No. Section 80E is claimable only by the loan’s borrower of record. If the loan is in the student’s name and the parent pays the EMI, the student is the only one eligible — and only if the student is filing their own tax return as an earning individual. If the loan is co-signed by a parent and a student, only one of them can claim 80E, typically the primary borrower per the loan agreement.
Is a personal loan I took for education eligible for Section 80E?
No. Section 80E specifically requires the loan to be categorised as an education loan by the lender. If you took a personal loan, gold loan, or against-property loan and used the funds for education, the interest is not deductible under 80E even though the end use was educational. The labelling of the loan in the lender’s records is what determines eligibility.
Does Section 80E cover loans for studying abroad?
Yes. Section 80E covers higher education in India and abroad equally, as long as the loan is from a scheduled Indian bank or notified financial institution. Loans from foreign banks or US lenders (Sallie Mae, Discover, etc.) are not eligible. Most Indian banks offer specific education loan products for foreign study; HDFC Credila, SBI, Axis, and ICICI all have these.

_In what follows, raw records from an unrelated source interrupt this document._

import Literature.NumberTheory.Sieve.PolynomialCongruencesPrimeModuli
import Literature.NumberTheory.Sieve.LiouvillePolynomialValues
import HarnessLib

/-!
# Property S for reducible quadratics — Teräväinen 2024, Prop. 2.11, the linear-factor case (PROVED)

Third sibling proof file (theorems only) of `LiouvillePolynomialValues.lean`
(`LiouvillePolynomialValuesProofs.lean`: Corollary 2.1, algebra; `…SmoothProofs.lean`:
Proposition 2.11 for `X² + 1`).  Source: J. Teräväinen, *On the Liouville function at polynomial
arguments*, Amer. J. Math. 146 (2024) = arXiv:2010.07924, Proposition 2.11 with Definition 2.9
(property S) and the proof sketch of §7: "The case `P(n) = (a₁n + h₁)⋯(a_kn + h_k)` is easy, since
we may use the well-known fact that the set of numbers `n ≤ x` with a prime factor `> x^{1−ε}` has
density `o_{ε→0}(1)`, and combine this with the union bound."  For the quadratic clause of the
named fact `Literature.NumberTheory.Sieve.teravainen2024_prop_2_11_quadratic` this is the case of
a quadratic `P` REDUCIBLE over `ℚ`, and at the exponent `1` of property S it is even simpler than
printed: only `π(y) = O(y/log y)` (Chebyshev, Mathlib's `Chebyshev.eventually_primeCounting_le`)
is needed.

## What is PROVED

* `sq_den_mul_eval_eq` — for a rational root `u/v` of `P = aX² + bX + c`:
  `v² P(n) = (vn − u)(avn + au + bv)` [folklore];
* `exists_eq_prime_mul_of_dvd_linear` — a prime `p > n ≥ 1` dividing `αn + β` (`α ≥ 1`) has
  cofactor `|k| ≤ α + |β|` [folklore];
* `card_not_smooth_le_of_rat_root` — hence `#{n ≤ x : P(n) has a prime factor > n} ≤
  2(2K+1)(π(Ax + B) + 1)` with `K, A, B` depending on `P` only (each exceptional `n` is recovered
  from the prime and the cofactor);
* `hasPropertyS_of_isRoot_rat` — **property S (with `η₀ = 1`) for every quadratic with positive
  leading coefficient and a rational root**: each progression `b (mod q)` has `≥ x/q − 2` members in
  `[1, x]` and loses only `O(x/log x)` of them;
* `teravainen2024_prop_2_11_quadratic_of_irreducible` — **the named fact reduces to quadratics
  irreducible over `ℚ`** (the Harman case), via Mathlib's
  `Polynomial.irreducible_iff_roots_eq_zero_of_degree_le_three`.

The irreducible case in progressions is NOT proved in the tree (see the module docstring of
`LiouvillePolynomialValuesSmoothProofs.lean`: it needs a level of distribution beyond `x` for the
roots of a general irreducible quadratic); `teravainen2024_prop_2_11_quadratic` stays a named fact.

## References

* J. Teräväinen, Amer. J. Math. 146 (2024) 1115–1167, Def. 2.9, Prop. 2.11, §7. [Teravainen2024]
-/

open Finset Real Filter Polynomial
open scoped Classical

noncomputable section

namespace Literature.NumberTheory.Sieve

/-! ### Step 1. A quadratic with a rational root: clearing denominators -/

-- `eval_eq_of_natDegree_eq_two` (a quadratic evaluates as `a n² + b n + c`) is the tree's, from
-- `PolynomialCongruencesPrimeModuli.lean`.

/-- If the quadratic `P = aX² + bX + c ∈ ℤ[X]` has the rational root `u/v` (lowest terms, `v ≥ 1`),
then `a u² + b u v + c v² = 0`. [folklore] -/
theorem coeff_rel_of_rat_root {P : ℤ[X]} (hdeg : P.natDegree = 2) {r : ℚ}
    (hr : (P.map (Int.castRingHom ℚ)).IsRoot r) :
    P.coeff 2 * r.num ^ 2 + P.coeff 1 * r.num * r.den + P.coeff 0 * (r.den : ℤ) ^ 2 = 0 := by
  have h1 : (P.coeff 2 : ℚ) * r ^ 2 + (P.coeff 1 : ℚ) * r + (P.coeff 0 : ℚ) = 0 := by
    have h := hr
    rw [Polynomial.IsRoot, Polynomial.eval_map, Polynomial.eval₂_eq_sum_range, hdeg] at h
    simp [Finset.sum_range_succ] at h
    linear_combination h
  have h2 : (r.num : ℚ) = r * r.den := (Rat.mul_den_eq_num r).symm
  have h3 : ((P.coeff 2 * r.num ^ 2 + P.coeff 1 * r.num * r.den + P.coeff 0 * (r.den : ℤ) ^ 2 :
      ℤ) : ℚ) = 0 := by
    push_cast
    rw [h2]
    have : (P.coeff 2 : ℚ) * (r * r.den) ^ 2 + (P.coeff 1 : ℚ) * (r * r.den) * r.den +
        (P.coeff 0 : ℚ) * (r.den : ℚ) ^ 2 =
        ((P.coeff 2 : ℚ) * r ^ 2 + (P.coeff 1 : ℚ) * r + (P.coeff 0 : ℚ)) * (r.den : ℚ) ^ 2 := by
      ring
    rw [this, h1, zero_mul]
  exact_mod_cast h3

/-- **Clearing denominators**: with a rational root `u/v` of the quadratic `P = aX² + bX + c`,
`v² P(n) = (v n − u)(a v n + a u + b v)` for every integer `n`. [folklore] -/
theorem sq_den_mul_eval_eq {P : ℤ[X]} (hdeg : P.natDegree = 2) {r : ℚ}
    (hr : (P.map (Int.castRingHom ℚ)).IsRoot r) (n : ℤ) :
    (r.den : ℤ) ^ 2 * P.eval n =
      ((r.den : ℤ) * n - r.num) *
        (P.coeff 2 * r.den * n + (P.coeff 2 * r.num + P.coeff 1 * r.den)) := by
  rw [eval_eq_of_natDegree_eq_two hdeg]
  linear_combination coeff_rel_of_rat_root hdeg hr

/-! ### Step 2. A large prime factor of a linear form has a bounded cofactor -/

/-- If a prime `p > n ≥ 1` divides `α n + β` (`α ≥ 1`), then `α n + β = p k` with
`|k| ≤ α + |β|`. [folklore] -/
theorem exists_eq_prime_mul_of_dvd_linear {α β : ℤ} (hα : 1 ≤ α) {n p : ℕ} (hn : 1 ≤ n)
    (hp : p.Prime) (hnp : n < p) (hdvd : (p : ℤ) ∣ α * n + β) :
    ∃ k : ℤ, |k| ≤ α + |β| ∧ α * n + β = p * k := by
  obtain ⟨k, hk⟩ := hdvd
  refine ⟨k, ?_, hk⟩
  have hp1 : (1 : ℤ) ≤ p := by exact_mod_cast hp.one_lt.le
  have hnp' : (n : ℤ) + 1 ≤ p := by exact_mod_cast hnp
  have hn' : (1 : ℤ) ≤ n := by exact_mod_cast hn
  have habs : (p : ℤ) * |k| = |α * n + β| := by
    rw [hk, abs_mul, abs_of_nonneg (by linarith : (0 : ℤ) ≤ p)]
  have hle : |α * n + β| ≤ α * n + |β| := by
    calc |α * n + β| ≤ |α * n| + |β| := abs_add_le _ _
      _ = α * n + |β| := by rw [abs_of_nonneg (by nlinarith)]
  have hlt : (p : ℤ) * |k| < p * (α + |β|) := by
    have h1 : α * (n : ℤ) < α * p := by nlinarith
    have h2 : |β| ≤ (p : ℤ) * |β| := by nlinarith [abs_nonneg β]
    nlinarith
  have := lt_of_mul_lt_mul_left hlt (by linarith : (0 : ℤ) ≤ p)
  linarith


/-! ### Step 3. Counting the exceptional `n` -/

/-- For a linear form `α n + β` (`α ≥ 1`) and a fixed cofactor `k`, the `1 ≤ n ≤ x` with
`α n + β = p k` for some prime `p` number at most `π(α x + |β|) + 1`: for `k ≠ 0` the prime
`p = (α n + β)/k ≤ α x + |β|` determines `n`; for `k = 0` there is at most one `n`. [folklore] -/
theorem card_filter_linear_eq_prime_mul_le {α β : ℤ} (hα : 1 ≤ α) (x : ℕ) (k : ℤ) :
    ((Finset.Icc 1 x).filter (fun n : ℕ => ∃ p : ℕ, p.Prime ∧ α * n + β = p * k)).card ≤
      (Nat.primesLE (α.toNat * x + β.natAbs)).card + 1 := by
  set T := (Finset.Icc 1 x).filter (fun n : ℕ => ∃ p : ℕ, p.Prime ∧ α * n + β = p * k) with hT
  by_cases hk : k = 0
  · -- at most one `n` with `α n + β = 0`
    have : T.card ≤ 1 := by
      refine Finset.card_le_one.mpr fun n₁ hn₁ n₂ hn₂ => ?_
      rw [hT, Finset.mem_filter] at hn₁ hn₂
      obtain ⟨p₁, -, h₁⟩ := hn₁.2
      obtain ⟨p₂, -, h₂⟩ := hn₂.2
      rw [hk, mul_zero] at h₁ h₂
      have : α * (n₁ : ℤ) = α * n₂ := by linarith
      exact_mod_cast mul_left_cancel₀ (by linarith : α ≠ 0) this
    omega
  · have hαnn : 0 ≤ α := by linarith
    have hM : ((α.toNat * x + β.natAbs : ℕ) : ℤ) = α * x + |β| := by
      push_cast [Int.toNat_of_nonneg hαnn]
      ring
    refine le_trans ?_ (Nat.le_succ _)
    refine Finset.card_le_card_of_injOn (fun n : ℕ => ((α * (n : ℤ) + β) / k).natAbs) ?_ ?_
    · intro n hn
      rw [Finset.mem_coe, hT, Finset.mem_filter, Finset.mem_Icc] at hn
      obtain ⟨⟨hn1, hnx⟩, p, hp, hpk⟩ := hn
      have hdiv : (α * (n : ℤ) + β) / k = p := by rw [hpk, Int.mul_ediv_cancel _ hk]
      dsimp only
      rw [Finset.mem_coe, Nat.mem_primesLE]
      refine ⟨?_, by rw [hdiv, Int.natAbs_natCast]; exact hp⟩
      rw [hdiv, Int.natAbs_natCast]
      have hk1 : (1 : ℤ) ≤ |k| := Int.one_le_abs hk
      have hp0 : (0 : ℤ) ≤ p := by positivity
      have h1 : (p : ℤ) ≤ |α * n + β| := by
        rw [hpk, abs_mul, abs_of_nonneg hp0]
        nlinarith
      have h2 : |α * (n : ℤ) + β| ≤ α * x + |β| := by
        calc |α * (n : ℤ) + β| ≤ |α * n| + |β| := abs_add_le _ _
          _ = α * n + |β| := by rw [abs_of_nonneg (by positivity)]
          _ ≤ α * x + |β| := by
              have : (n : ℤ) ≤ x := by exact_mod_cast hnx
              nlinarith
      have : (p : ℤ) ≤ ((α.toNat * x + β.natAbs : ℕ) : ℤ) := by rw [hM]; linarith
      exact_mod_cast this
    · intro n₁ hn₁ n₂ hn₂ heq
      rw [Finset.mem_coe, hT, Finset.mem_filter] at hn₁ hn₂
      obtain ⟨p₁, -, h₁⟩ := hn₁.2
      obtain ⟨p₂, -, h₂⟩ := hn₂.2
      have hd₁ : (α * (n₁ : ℤ) + β) / k = p₁ := by rw [h₁, Int.mul_ediv_cancel _ hk]
      have hd₂ : (α * (n₂ : ℤ) + β) / k = p₂ := by rw [h₂, Int.mul_ediv_cancel _ hk]
      dsimp only at heq
      rw [hd₁, hd₂, Int.natAbs_natCast, Int.natAbs_natCast] at heq
      subst heq
      have : α * (n₁ : ℤ) = α * n₂ := by linarith
      exact_mod_cast mul_left_cancel₀ (by linarith : α ≠ 0) this

/-- **The exceptional set of a reducible quadratic.**  Let `P ∈ ℤ[X]` be quadratic with positive
leading coefficient and a rational root `u/v`.  If `n ≥ 1` and some prime `p > n` divides `P(n)`,
then `p` divides one of the linear forms `v n − u`, `a v n + (a u + b v)` (`a, b` the top
coefficients), since `v² P(n)` is their product. [cite: Teravainen2024, §7, proof sketch of
Proposition 2.11 (linear-factor case)] -/
theorem exists_prime_dvd_linear_of_not_smooth {P : ℤ[X]} (hdeg : P.natDegree = 2) {r : ℚ}
    (hr : (P.map (Int.castRingHom ℚ)).IsRoot r) {n : ℕ}
    (hbad : ¬ ∀ p : ℕ, p.Prime → (p : ℤ) ∣ P.eval (n : ℤ) → p ≤ n) :
    ∃ p : ℕ, p.Prime ∧ n < p ∧
      ((p : ℤ) ∣ (r.den : ℤ) * n + (-r.num) ∨
        (p : ℤ) ∣ P.coeff 2 * r.den * n + (P.coeff 2 * r.num + P.coeff 1 * r.den)) := by
  push Not at hbad
  obtain ⟨p, hp, hpd, hnp⟩ := hbad
  refine ⟨p, hp, hnp, ?_⟩
  have h : (p : ℤ) ∣ ((r.den : ℤ) * n - r.num) *
      (P.coeff 2 * r.den * n + (P.coeff 2 * r.num + P.coeff 1 * r.den)) := by
    rw [← sq_den_mul_eval_eq hdeg hr]
    exact hpd.mul_left _
  rw [sub_eq_add_neg] at h
  exact (Nat.prime_iff_prime_int.mp hp).dvd_or_dvd h

/-- **Few exceptions for a reducible quadratic**: with `K, A, B` depending only on `P`,
`#{1 ≤ n ≤ x : some prime p > n divides P(n)} ≤ 2(2K + 1)(π(Ax + B) + 1)` for every `x`.
[cite: Teravainen2024, §7, proof sketch of Proposition 2.11 (linear-factor case)] -/
theorem card_not_smooth_le_of_rat_root {P : ℤ[X]} (hdeg : P.natDegree = 2)
    (hlc : 0 < P.leadingCoeff) {r : ℚ} (hr : (P.map (Int.castRingHom ℚ)).IsRoot r) :
    ∃ K A B : ℕ, ∀ x : ℕ,
      ((Finset.Icc 1 x).filter (fun n : ℕ =>
          ¬ ∀ p : ℕ, p.Prime → (p : ℤ) ∣ P.eval (n : ℤ) → p ≤ n)).card ≤
        2 * (2 * K + 1) * ((Nat.primesLE (A * x + B)).card + 1) := by
  -- the two linear forms `α₁ n + β₁ = v n − u`, `α₂ n + β₂ = a v n + (a u + b v)`
  set a : ℤ := P.coeff 2 with ha
  set v : ℤ := (r.den : ℤ) with hv
  set α₂ : ℤ := a * v with hα₂
  set β₁ : ℤ := -r.num with hβ₁
  set β₂ : ℤ := a * r.num + P.coeff 1 * r.den with hβ₂
  have ha1 : 1 ≤ a := by
    have : P.leadingCoeff = P.coeff 2 := by rw [Polynomial.leadingCoeff, hdeg]
    rw [ha, ← this]; exact hlc
  have hv1 : 1 ≤ v := by rw [hv]; exact_mod_cast r.den_pos
  have hα₂1 : 1 ≤ α₂ := by rw [hα₂]; nlinarith
  -- a common cofactor bound `K` and common size parameters `A x + B`
  obtain ⟨K, hK⟩ : ∃ K : ℕ, v + |β₁| ≤ K ∧ α₂ + |β₂| ≤ K :=
    ⟨(v + |β₁| + α₂ + |β₂|).toNat, by
      constructor <;>
      · have := Int.self_le_toNat (v + |β₁| + α₂ + |β₂|)
        linarith [abs_nonneg β₁, abs_nonneg β₂]⟩
  refine ⟨K, v.toNat + α₂.toNat, β₁.natAbs + β₂.natAbs, fun x => ?_⟩
  set M : ℕ := (v.toNat + α₂.toNat) * x + (β₁.natAbs + β₂.natAbs) with hM
  set T₁ : ℤ → Finset ℕ := fun k =>
    (Finset.Icc 1 x).filter (fun n : ℕ => ∃ p : ℕ, p.Prime ∧ v * n + β₁ = p * k) with hT₁
  set T₂ : ℤ → Finset ℕ := fun k =>
    (Finset.Icc 1 x).filter (fun n : ℕ => ∃ p : ℕ, p.Prime ∧ α₂ * n + β₂ = p * k) with hT₂
  have hsub : ((Finset.Icc 1 x).filter (fun n : ℕ =>
      ¬ ∀ p : ℕ, p.Prime → (p : ℤ) ∣ P.eval (n : ℤ) → p ≤ n)) ⊆
      (Finset.Icc (-(K : ℤ)) K).biUnion T₁ ∪ (Finset.Icc (-(K : ℤ)) K).biUnion T₂ := by
    intro n hn
    rw [Finset.mem_filter, Finset.mem_Icc] at hn
    obtain ⟨⟨hn1, hnx⟩, hbad⟩ := hn
    obtain ⟨p, hp, hnp, hdvd⟩ := exists_prime_dvd_linear_of_not_smooth hdeg hr hbad
    rw [Finset.mem_union, Finset.mem_biUnion, Finset.mem_biUnion]
    rcases hdvd with h | h
    · obtain ⟨k, hk, hke⟩ := exists_eq_prime_mul_of_dvd_linear hv1 hn1 hp hnp h
      left
      refine ⟨k, ?_, ?_⟩
      · rw [Finset.mem_Icc, ← abs_le]; exact hk.trans (by exact_mod_cast hK.1)
      · rw [hT₁, Finset.mem_filter, Finset.mem_Icc]; exact ⟨⟨hn1, hnx⟩, p, hp, hke⟩
    · have h' : (p : ℤ) ∣ α₂ * n + β₂ := by rw [hα₂, hβ₂]; convert h using 1
      obtain ⟨k, hk, hke⟩ := exists_eq_prime_mul_of_dvd_linear hα₂1 hn1 hp hnp h'
      right
      refine ⟨k, ?_, ?_⟩
      · rw [Finset.mem_Icc, ← abs_le]; exact hk.trans (by exact_mod_cast hK.2)
      · rw [hT₂, Finset.mem_filter, Finset.mem_Icc]; exact ⟨⟨hn1, hnx⟩, p, hp, hke⟩
  -- sizes of the pieces
  have hmono : ∀ {M' : ℕ}, M' ≤ M → (Nat.primesLE M').card + 1 ≤ (Nat.primesLE M).card + 1 :=
    fun h => Nat.succ_le_succ (Finset.card_le_card fun p hp => by
      rw [Nat.mem_primesLE] at hp ⊢; exact ⟨hp.1.trans h, hp.2⟩)
  have hv0 : 0 ≤ v := by linarith
  have hα₂0 : 0 ≤ α₂ := by linarith
  have hT₁card : ∀ k, (T₁ k).card ≤ (Nat.primesLE M).card + 1 := fun k =>
    (card_filter_linear_eq_prime_mul_le hv1 x k).trans (hmono (by
      rw [hM]; gcongr <;> simp))
  have hT₂card : ∀ k, (T₂ k).card ≤ (Nat.primesLE M).card + 1 := fun k =>
    (card_filter_linear_eq_prime_mul_le hα₂1 x k).trans (hmono (by
      rw [hM]; gcongr <;> simp))
  have hIcc : (Finset.Icc (-(K : ℤ)) K).card = 2 * K + 1 := by
    rw [Int.card_Icc]; omega
  calc ((Finset.Icc 1 x).filter (fun n : ℕ =>
          ¬ ∀ p : ℕ, p.Prime → (p : ℤ) ∣ P.eval (n : ℤ) → p ≤ n)).card
      ≤ ((Finset.Icc (-(K : ℤ)) K).biUnion T₁ ∪ (Finset.Icc (-(K : ℤ)) K).biUnion T₂).card :=
        Finset.card_le_card hsub
    _ ≤ ((Finset.Icc (-(K : ℤ)) K).biUnion T₁).card + ((Finset.Icc (-(K : ℤ)) K).biUnion T₂).card :=
        Finset.card_union_le _ _
    _ ≤ ∑ k ∈ Finset.Icc (-(K : ℤ)) K, (T₁ k).card + ∑ k ∈ Finset.Icc (-(K : ℤ)) K, (T₂ k).card :=
        add_le_add Finset.card_biUnion_le Finset.card_biUnion_le
    _ ≤ ∑ _k ∈ Finset.Icc (-(K : ℤ)) K, ((Nat.primesLE M).card + 1) +
          ∑ _k ∈ Finset.Icc (-(K : ℤ)) K, ((Nat.primesLE M).card + 1) :=
        add_le_add (Finset.sum_le_sum fun k _ => hT₁card k) (Finset.sum_le_sum fun k _ => hT₂card k)
    _ = 2 * (2 * K + 1) * ((Nat.primesLE M).card + 1) := by
        rw [Finset.sum_const, hIcc, smul_eq_mul]; ring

Can I claim Section 80E and Section 80C tuition fees in the same year?
Yes, if both apply. The two sections cover different expenses. Section 80C tuition fees deduction (up to ₹1.5 lakh, shared with other 80C items) applies to fees you paid directly out of pocket. Section 80E (uncapped, separate) applies to interest paid on an education loan. A parent paying ₹50,000 of school tuition and a student paying ₹1 lakh of education loan interest in the same year can each claim their respective deduction independently, both under the old regime.